Tracing it to a single driver

Not every copy of a transposon family can move on its own. Many are broken freeloaders that rely on an intact relative to supply the enzymes. Through genetic crosses and by rebuilding the element in a different host system, the researchers traced the whole family's activity back to one autonomous member they call Feng8. It is the engine. The rest come along for the ride.

Pinning the activity on a specific element is useful because it turns a vague observation into something you can work with. If Feng8 is the driver, then it can in principle be controlled, silenced, or borrowed. The authors point to crop breeding as one direction. A transposon that reliably scatters new insertions across the genome, and that responds to a trigger the breeder controls, could become a tool for generating genetic variation on purpose rather than waiting for it to appear by chance.

What the study stops short of claiming

This is a mechanism paper, not a field trial. The activation happened under laboratory conditions that paired heat with a deliberate reduction in methylation. Ordinary summer heat alone, in a plant with its methylation intact, was not shown to unleash the same wave of movement. So the finding does not mean a hot growing season is quietly reshuffling the wheat in a farmer's field. The work also does not establish whether the new insertions help the plant, hurt it, or do nothing at all. Whether Feng8 has been a useful source of variation over wheat's evolutionary history, or just a well behaved passenger, is left open.

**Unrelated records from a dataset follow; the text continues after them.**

import Literature.Topology.FourManifolds.BallGluingSeam
import HarnessLib

/-!
# The fold-out map of a gluing of two discs is a bicollar of the seam

Trunk T-4MAN (`Literature/Topology/FourManifolds`). Fourth of the files discharging, for two
closed discs, the tree's named fact `Literature.Topology.FourManifolds.nonempty_diffeomorph_of_isBoundaryGluing` (`Gluing.lean`;
Hirsch (1976), Ch. 8, Thm. 2.1), after `CollarUniquenessBall.lean`, `BallGluingCharts.lean` and
`BallGluingSeam.lean`.

For gluing data `G : BallGluingData n φ P` of `P = 𝔻ⁿ⁺¹ ∪_φ 𝔻ⁿ⁺¹` (`P` Hausdorff) the fold-out map
`G.fold : P → ℝⁿ⁺¹` of `BallGluingSeam.lean` is `C^∞` near the seam, with invertible derivative at
every seam point, and injective on the seam (`fold (jA z) = z`). Here we globalise:

* injectivity of `G.fold` on a neighbourhood of the seam (`G.exists_injOn_fold`) from Mathlib's
  `Set.InjOn.exists_isOpen_superset` (a map injective on a compact set, continuous there with
  Hausdorff target and injective near each of its points is injective on an open superset);
* `G.foldRadius = ε > 0` and the open neighbourhood `G.foldNbhd` of the seam which `G.fold` maps
  bijectively onto the **spherical shell** `Literature.biShell ε = {x | 1 - ε < ‖x‖ < 1 + ε}`, with
  `C^∞` inverse `G.foldInv` (`G.contMDiffOn_foldInv`) — i.e. `fold` restricted to `foldNbhd` is
  a diffeomorphism onto the shell, a **bicollar of the seam** in which the seam is the unit
  sphere, the first disc is `{‖x‖ ≤ 1}` and the second disc is `{1 ≤ ‖x‖}`
  (`G.norm_fold_le_one_iff`, `G.one_le_norm_fold_iff`).

This is, for the seam of a gluing of two discs, the bicollaring theorem (Hirsch (1976), Ch. 4
§6; Munkres (1966), §5) obtained without flows. `BallGluingUniqueness.lean` turns the two
restrictions of `foldInv` into inner collars of `∂𝔻ⁿ⁺¹` in the two discs and concludes with
`CollarUniquenessBall.lean`.

## References

* M. W. Hirsch, *Differential Topology*, GTM 33, Springer (1976), Ch. 4 §6, Ch. 8 §2.
* J. R. Munkres, *Elementary Differential Topology*, Ann. of Math. Studies 54 (1966), §5–6.
-/

open scoped Manifold ContDiff Topology
open Set Function Metric Filter

noncomputable section

namespace Literature.Topology.FourManifolds

attribute [local instance] fact_finrank_euclideanSpace_succ

/-! ### Spherical shells -/

section Shell

variable {E : Type*} [NormedAddCommGroup E]

/-- The **two-sided open spherical shell** `{x | 1 - ε < ‖x‖ < 1 + ε}`. [folklore] -/
def biShell (ε : ℝ) : Set E := {x | 1 - ε < ‖x‖ ∧ ‖x‖ < 1 + ε}

variable {ε : ℝ} {x : E}

/-- Membership in the shell. [folklore] -/
@[simp] theorem mem_biShell_iff : x ∈ (biShell ε : Set E) ↔ 1 - ε < ‖x‖ ∧ ‖x‖ < 1 + ε := Iff.rfl

/-- The shell is open. [folklore] -/
theorem isOpen_biShell (ε : ℝ) : IsOpen (biShell ε : Set E) :=
  (isOpen_lt continuous_const continuous_norm).inter (isOpen_lt continuous_norm continuous_const)

/-- Shells are monotone. [folklore] -/
theorem biShell_mono {ε ε' : ℝ} (h : ε' ≤ ε) : (biShell ε' : Set E) ⊆ biShell ε := fun _ hx =>
  ⟨by linarith [hx.1], by linarith [hx.2]⟩

/-- Unit vectors lie in every shell of positive width. [folklore] -/
theorem mem_biShell_of_norm_eq_one (hε : 0 < ε) (hx : ‖x‖ = 1) : x ∈ (biShell ε : Set E) :=
  ⟨by linarith, by linarith⟩

/-- Points of a shell of width `≤ 1` are nonzero. [folklore] -/
theorem ne_zero_of_mem_biShell (hε : ε ≤ 1) (hx : x ∈ (biShell ε : Set E)) : x ≠ 0 := by
  rintro rfl
  have := hx.1
  rw [norm_zero] at this
  linarith

variable [NormedSpace ℝ E]
import Literature.AlgebraicGeometry.Morphisms.CechUnitCocycleSmallExtensionResidue
import Literature.AlgebraicGeometry.Morphisms.SectionsAffineBaseChange
import Literature.AlgebraicGeometry.Morphisms.CechH1Pullback
import HarnessLib

/-!
# The difference class of two lifts READ ON THE FIBRE: a Čech `1`-cocycle of `𝒪_{X_k}` on `X_k = X ×_A Spec k`, zero iff
# the lifts are cohomologous (Görtz–Wedhorn II, Lemma 26.15 / Lemma 24.72 Step (I); Hartshorne DT Thm. 6.4 (b))

Layer `Literature/AlgebraicGeometry/Morphisms`, namespace `Literature.AlgebraicGeometry.Morphisms.CechUnitCocycle`.
THEOREMS ONLY (no definition, no named fact, no instance, no notation).  Cell `hodgecm-mathlib` (D-0151), F-2d road (R-def)
«theorem of the cube over a non-reduced base by Artinian induction», Step (I) brick Č2 (author B-p07 (g15); sequel of Č1 ★
`CechUnitCocycleSmallExtensionResidue`).

Č1 reads the difference of two unit cocycles `u, u'` over `R` with the same reduction along a small extension `R ↠ R₀` (residue
algebra `k`, `e : k^d ≅ I`) as a `d`-tuple `η` of Čech `1`-cocycles of the RESIDUE MODELS `Γ(V) ⊗_A k`.  For the scheme
`f : X → Spec A` and the cartesian square `g : Z = X ×_A Spec k → X` (`fZ : Z → Spec k`, ★ `IsPullback g fZ f (Spec (A → k))`)
the residue models ARE the sections of the fibre on affine opens: ★ `bcSections` (`B ⊗_A Γ(X, V) → Γ(Z, g⁻¹V)`, bijective for
`V` affine and ANY `A → B`, ★ `bcSections_bijective_of_isAffineOpen`, B-p10).  This file transports `η` to an honest Čech
`1`-cocycle of `𝒪_Z` on the cover `g⁻¹𝒰` (★ `Morphisms/CechH1`: `cechZ1`, `CechH1`) and proves: **its class in `Ȟ¹(g⁻¹𝒰, 𝒪_Z)^d`
vanishes iff `u'` is obtained from `u` by a unit `0`-cochain reducing to `1`** (for `𝒰` with affine members), i.e.
[Hartshorne2010] Thm. 6.4 (b) «`H¹(J ⊗ 𝒪_X) = H¹(X₀, 𝒪)^d` acts (simply) transitively on the lifts» in the Čech currency of ★
`kunneth_cechH1_slices_injective` and ★ `cechComapH1` — the currency in which Step (I) of [GortzWedhorn2023] Lemma 24.72
kills the class on the slices.

* §1 the model map `Γ(V) ⊗_A k → Γ(Z, W)` (`W ⊆ g⁻¹V`) = ★ `bcSections` after `TensorProduct.comm`, spelled inline:
  `bcSections_comm_tmul`, `res_bcSections_comm` (compatible with restriction), `bcSections_comm_bijective` (affine `V`),
  `bcSections_comm_inf_injective` (into the open `g⁻¹U_i ∩ g⁻¹U_j` of the fibre cover, affine `U_i ∩ U_j`).
* §2 **`bcSections_comm_mem_cechZ1`** — a difference cochain `η` of `(u, u')` (Č1: `u'_{ij} = u_{ij}(1 + κ η_{ij})`) read on
  the fibre is a Čech `1`-COCYCLE of `𝒪_Z` on `g⁻¹𝒰` (Č1 `diffCochainK_cocycle`).
* §3 **`exists_rel_of_fibreClass_eq_zero`** — if the `U_i` and `U_i ∩ U_j` are AFFINE and every class
  `[η_ℓ^fibre] ∈ Ȟ¹(g⁻¹𝒰, 𝒪_Z)` is zero, then `u'` is cohomologous to `u` by a unit `0`-cochain reducing to `1` (pull the
  `0`-cochain back through the affine bijections; Č1 `exists_rel_of_diffCochainK_eq_cechD0`); **`fibreClass_eq_zero_of_rel`**
  — the converse (Č1 `exists_eq_cechD0_of_rel`), any cover.

HC_CM is proved only modulo the 7 printed citations until rung 0 closes; nothing here is about HC.

## References
* [GortzWedhorn2023] U. Görtz, T. Wedhorn, *Algebraic Geometry II* (2023), Lemma 26.15, Lemma 24.72 proof Step (I) (p. 409).
* [Hartshorne2010] R. Hartshorne, *Deformation Theory*, GTM 257 (2010), §6 Thm. 6.4 (b) and proof (pp. 50–51).
* [GortzWedhorn2020] U. Görtz, T. Wedhorn, *Algebraic Geometry I*, 2nd ed. (2020), Prop. 4.20 (affine base change of sections).
* [StacksProject] The Stacks Project, Tag 02KH (degree `0`), Tag 01ED (Čech cohomology).
-/

noncomputable section
/-- **Free-volume pair bound for the canonical hard-sphere gas at every density with `v₁σ³ < 1`.**
For `σ ≥ 0`, `N ≥ 1`, `ε_N = hsDiameter σ N < 1/2`, `λ = v₁σ³ < 1`, `i ≠ j` and measurable
`T ⊆ 𝕋³`: `posGibbsMeasure 1 ε_N (N+1) {xᵢ − xⱼ ∈ T} ≤ (1 − λ)⁻² · vol T` (drop the hard-core
constraints involving `i, j`, `posGibbs_pairEvent_le_ratio`, and bound the two insertion ratios by
`(1 − λ)⁻¹`; Ruelle 1969 §4.2). [folklore] -/
theorem posGibbs_pairEvent_le_of_hsDiameter_lt_half {σ : ℝ} (hσ : 0 ≤ σ) {N : ℕ} (hN : 1 ≤ N)
    (hε : hsDiameter σ N < 1 / 2) (hlam : v₁ * σ ^ 3 < 1) {i j : Fin (N + 1)} (hij : i ≠ j)
    {T : Set T3} (hT : MeasurableSet T) :
    posGibbsMeasure (fun _ => (1 : ℝ)) (hsDiameter σ N) (N + 1) {x | x i - x j ∈ T} ≤
      ENNReal.ofReal ((1 - v₁ * σ ^ 3)⁻¹ ^ 2) * volume T := by
  have hlam' : ovDensity uniformProfile σ < 1 := by rwa [ovDensity_uniformProfile]
  have hpos : ∀ m ≤ N + 1, 0 < XiN uniformProfile σ N m := fun m hm =>
    XiN_pos_of_hsDiameter_lt_half hσ hε hlam' hm
  refine (posGibbs_pairEvent_le_ratio (hsDiameter σ N) hij hT).trans ?_
  rw [hcProb_sdiff_pair_div_eq σ hN hij hpos]
  refine mul_le_mul' (ENNReal.ofReal_le_ofReal ?_) le_rfl
  have hq1 : qN uniformProfile σ N (N - 1) ≤ (1 - v₁ * σ ^ 3)⁻¹ := by
    rw [← ovDensity_uniformProfile]; exact qN_le_of_hsDiameter_lt_half hσ hε hlam' (by omega)
  have hq2 : qN uniformProfile σ N N ≤ (1 - v₁ * σ ^ 3)⁻¹ := by
    rw [← ovDensity_uniformProfile]; exact qN_le_of_hsDiameter_lt_half hσ hε hlam' le_rfl
  have hq1' : 0 ≤ qN uniformProfile σ N (N - 1) :=
    div_nonneg (Xi_nonneg _) (Xi_nonneg _)
  have hq2' : 0 ≤ qN uniformProfile σ N N := div_nonneg (Xi_nonneg _) (Xi_nonneg _)
  calc qN uniformProfile σ N (N - 1) * qN uniformProfile σ N N
      ≤ (1 - v₁ * σ ^ 3)⁻¹ * (1 - v₁ * σ ^ 3)⁻¹ :=
        mul_le_mul hq1 hq2 hq2' (hq1'.trans hq1)
    _ = (1 - v₁ * σ ^ 3)⁻¹ ^ 2 := (sq _).symm

/-- `ε_N < 1/2` for `σ ≤ 1/2` and `N ≥ 1`. [folklore] -/
theorem hsDiameter_lt_half_of_one_le {σ : ℝ} (hσ2 : σ ≤ 1 / 2) {N : ℕ} (hN : 1 ≤ N) :
    hsDiameter σ N < 1 / 2 := by
  unfold hsDiameter
  have hlt : ((N + 1 : ℕ) : ℝ) ^ (-(1 / 3 : ℝ)) < 1 := by
    refine Real.rpow_lt_one_of_one_lt_of_neg ?_ (by norm_num)
    have : (2 : ℝ) ≤ ((N + 1 : ℕ) : ℝ) := by exact_mod_cast Nat.succ_le_succ hN
    linarith
  have h0 : 0 < ((N + 1 : ℕ) : ℝ) ^ (-(1 / 3 : ℝ)) := Real.rpow_pos_of_pos (by positivity) _
  nlinarith

/-- **The canonical pair law is at most `5 ×` Haar measure at every reduced density `σ ≤ 1/2`**
(`N ≥ 1`): `(1 − v₁σ³)⁻² ≤ (1 − 11/20)⁻² < 5`. [folklore] -/
theorem posGibbs_pairEvent_le_five {σ : ℝ} (hσ : 0 ≤ σ) (hσ2 : σ ≤ 1 / 2) {N : ℕ} (hN : 1 ≤ N)
    {i j : Fin (N + 1)} (hij : i ≠ j) {T : Set T3} (hT : MeasurableSet T) :
    posGibbsMeasure (fun _ => (1 : ℝ)) (hsDiameter σ N) (N + 1) {x | x i - x j ∈ T} ≤ 5 * volume T := by
  have hl := v₁_mul_cube_le hσ hσ2
  have hlam : v₁ * σ ^ 3 < 1 := by linarith
  refine (posGibbs_pairEvent_le_of_hsDiameter_lt_half hσ hN (hsDiameter_lt_half_of_one_le hσ2 hN)
    hlam hij hT).trans (mul_le_mul' ?_ le_rfl)
  rw [← ENNReal.ofReal_ofNat 5]
  refine ENNReal.ofReal_le_ofReal ?_
  have h0 : 0 < 1 - v₁ * σ ^ 3 := by linarith
  have h1 : (1 - v₁ * σ ^ 3)⁻¹ ≤ 20 / 9 := by
    rw [inv_le_comm₀ h0 (by norm_num)]
    linarith
  have h2 : 0 ≤ (1 - v₁ * σ ^ 3)⁻¹ := inv_nonneg.2 h0.le
  nlinarith

/-! ## The mean number of collisions and of busy particles under `G_N` -/

section MeanCounts

variable {σ : ℝ} {a θ : ℝ} {N : ℕ}
  (Φ : HardSphereFlow (Torus.geometry (Fin 3)) (hsDiameter σ N) (N + 1)) {Cp : ℝ≥0∞}
import Summits.BirchSwinnertonDyer.BirchSwinnertonDyer.Theorems.QuadraticBranchSignedControlPlusEtaNonsurjPlusCoeffCongruenceLambda
import HarnessLib

/-!
# Route `QuadraticBranchSignedControl` (rung K8, cell `bsd-potss`), residual crux `PlusEtaMainConjectureNonsurj`
# (stmt-BirchSwinnertonDyer-19606): THE λ⁺-READING AT THE EDGE `λ = p − 1` — the CORRECTED top moment
# `c = coeff_{p−1}θ_{2m}(η) − (ω⁻_{2m})_{p−1}·θ_{2m}(η)(0)/p^m` (seat `bsd-potss-k8eta-c2` g25; sequel of `…PlusCoeffCongruenceLambda.lean`)

WHY. The plain λ⁺-reading (`lambda_reading_plus_of_padicNorm`) needs `λ < p − 1`: in the unitriangular identity
`coeff_kθ_{2m}(η) = (−1)^{m+1}Σ_{s+t=k}(ω⁻_{2m})_s·coeff_tM⁺ + p^{2m}r` the off-diagonal structure constant `(ω⁻_{2m})_{p−1}` is only
`≡ p^{m−1} (mod p^m)` (the factor `Φ_p(1+X)` of `ω⁻_{2m}` has degree `p − 1`), so at `k = p − 1` the term `(ω⁻_{2m})_{p−1}·M⁺(0)` competes with the
diagonal `p^m·coeff_{p−1}M⁺`. But `M⁺(0)` is known EXACTLY from the symbols — `θ_{2m}(η)(0) = (−1)^{m+1}p^m·M⁺(0)` (`coeff_zero_mazurTate_plus_eq`) — so ONE
step of Gaussian elimination removes it: with `c := coeff_{p−1}θ_{2m}(η) − (ω⁻_{2m})_{p−1}·coeff₀θ_{2m}(η)/p^m`,
`c = (−1)^{m+1}[p^m·coeff_{p−1}M⁺ + Σ_{1 ≤ s ≤ p−2}(ω⁻_{2m})_s·coeff_{p−1−s}M⁺] + p^{2m}r`, all of whose off-diagonal constants ARE divisible by `p^m`.
Hence THE EDGE READING: «`‖ϖ·coeff_jθ_{2m}(η)‖ ≤ p^{−(m+1)}` for `j < p − 1` and `‖ϖ·c‖ = p^{−m}`» ⟹ `coeff_jL ∉ ℤ_pˣ` (`j < p−1`), `coeff_{p−1}L ∈ ℤ_pˣ`,
i.e. `μ(L) = 0`, `λ(L) = p − 1`, for every plus branch function `L`. At level `2` (`m = 1`) `ω⁻₂ = Φ_p(1+X)` is monic of degree `p − 1`, so
`c = b_{p−1} − b₀/p`: at `p = 5` this reads `λ⁺ = 4` (k8eta-c2 g25 P-25H, pre-registered: 57/57 rows of the CM census with PARI `λ⁺ = 4` have
`v₅(b₄ − b₀/5) = 1`, 80/80 rows with `λ⁺ ≥ 5` have `≥ 2`; `p = 7`: 3/3 and 6/6). The same elimination, iterated, reads every `λ` at a high enough
level (each `p − 1` steps cost one unit of precision); only the first step is formalised here.

WHAT. §14 `forall_norm_le_of_forall_norm_theta_le_plus'` (the induction of the prequel with the bound relaxed to `λ ≤ p − 1`),
`norm_corrected_sub_le_plus` (the corrected step at `k = p − 1`), `lambda_reading_plus_edge_of_padicNorm` (the edge reading),
`hasUnitContent_and_mu_lam_plus_edge_of_padicNorm` (bridge to `HasUnitContent ∧ μ = 0 ∧ lam = p − 1 ∧ normLam = p − 1`).

HONEST FRAMING (cell `bsd-potss`; FULL-BSD rank ≤ 1 programme, HUMAN RULING D-0036/D-0074): TOOL THEOREMS ONLY — no definition, no named fact,
no `sorry`, axioms standard; nothing about (A), (C1⁺_η), C-cc-1 or `BSD(W,p)` of any pair is claimed; no stub of 19606 is proved; crux and route
OPEN; nothing booked. `--supports stmt-BirchSwinnertonDyer-19606`.

References: [Pollack2003] Prop. 6.18, §6.5; [Kobayashi2003] Thm. 3.2, (3.4), (3.6) (p. 7); [Washington1997] §7.1.
-/

set_option autoImplicit false
set_option linter.dupNamespace false
noncomputable section

open scoped Classical MatrixGroups ModularForm

open CongruenceSubgroup Polynomial Literature.NumberTheory.EllipticCurves
  Literature.NumberTheory.EllipticCurves.ModularForms
  Literature.NumberTheory.EllipticCurves.GreenbergVatsal2000
open Summit.BirchSwinnertonDyer.Rank1Residual Summit.BirchSwinnertonDyer.Rank1Residual.Additive
open Summit.BirchSwinnertonDyer.BirchSwinnertonDyer.Theorems.EtaMinusCoeffCongruence

namespace Summit.BirchSwinnertonDyer.BirchSwinnertonDyer.Theorems.EtaPlusCoeffCongruence

variable {p : ℕ} [hp : Fact p.Prime] {N : ℕ} [NeZero N] {f : CuspForm (Gamma0 N) 2}

/-! ## §14 The edge `λ = p − 1` -/

/-- The induction of `forall_norm_le_of_forall_norm_theta_le_plus` with the bound relaxed to `λ ≤ p − 1` (its proof only ever uses `j < λ ≤ p − 1`):
`‖ϖ·coeff_jθ_{2m}(η)‖ ≤ p^{−(m+1)}` for all `j < λ` gives `‖ϖ·coeff_jM‖ ≤ p^{−1}` for all `j < λ`. [cite: Pollack2003, Prop. 6.18] -/
theorem forall_norm_le_of_forall_norm_theta_le_plus' (hp2 : p ≠ 2) (hf0 : IsNewform0 f) (hQ : coeffField f = ⊥)
    (hpN : ¬ p ∣ N) (hap : cuspCoeff f p = ((0 : ℤ) : ℂ)) (m : ℕ) (hm : 1 ≤ m) {lam : ℕ} (hlam : lam ≤ p - 1)
    {M : IwasawaAlgebra p}
    (hM : IsCongrModOmega p (2 * m) (quadraticBranchMazurTateElement p f (2 * m))
      ((-1) ^ (m + 1) * cyclotomicOmegaMinus p (2 * m)) M)
    {ϖ : ℚ_[p]} (hϖ : ‖ϖ‖ ≤ 1)
    (hθ : ∀ j < lam,
      ‖ϖ * (((quadraticBranchMazurTateElement p f (2 * m)).coeff j : ℚ) : ℚ_[p])‖ ≤ ((p : ℝ)⁻¹) ^ (m + 1)) :
    ∀ j < lam, ‖ϖ * ((PowerSeries.coeff j M : ℤ_[p]) : ℚ_[p])‖ ≤ (p : ℝ)⁻¹ := by
  have hP : p.Prime := hp.out
  have hp1 : (1 : ℝ) < p := by exact_mod_cast hP.one_lt
  have hp0 : (0 : ℝ) < p := by positivity
  have hp2' : 2 ≤ p := hP.two_le
  intro j
  induction j using Nat.strong_induction_on with
  | _ j ih =>
    intro hj
    obtain ⟨r, hr⟩ := exists_coeff_mazurTate_plus_eq_sum hp2 hf0 hQ hpN hap m (show j < p by omega) hM
    have hstep := norm_sub_le_of_forall_norm_le_plus m hm (show j < p - 1 by omega) hr hϖ
      (fun t ht ↦ ih t ht (by omega))
    have hθj := hθ j hj
    set a : ℚ_[p] := ϖ * (((quadraticBranchMazurTateElement p f (2 * m)).coeff j : ℚ) : ℚ_[p]) with ha
    set b : ℚ_[p] := (-1 : ℚ_[p]) ^ (m + 1) * (p : ℚ_[p]) ^ m *
      (ϖ * ((PowerSeries.coeff j M : ℤ_[p]) : ℚ_[p])) with hb
    have hle : ‖b‖ ≤ ((p : ℝ)⁻¹) ^ (m + 1) := by
      have e : b = a + -(a - b) := by ring
      rw [e]
      refine (IsUltrametricDist.norm_add_le_max _ _).trans (max_le hθj ?_)
      rw [norm_neg]
      exact hstep
    rw [hb] at hle
    rw [norm_mul, norm_mul, norm_pow, norm_neg, norm_one, one_pow, one_mul, norm_pow, Padic.norm_p, pow_succ] at hle
    have hpm : (0 : ℝ) < ((p : ℝ)⁻¹) ^ m := pow_pos (inv_pos.mpr hp0) m
    exact le_of_mul_le_mul_left hle hpm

Still, the result adds to a growing picture in which stress and epigenetic state together decide what a genome does with its dormant parts. Wheat's enormous pile of repeated DNA has often been dismissed as junk. Here is a piece of it that wakes up on cue, carries its own motor, and can be tracked insertion by insertion. For a crop that will spend the coming decades facing hotter, less predictable weather, knowing which sleepers can still be roused is worth having.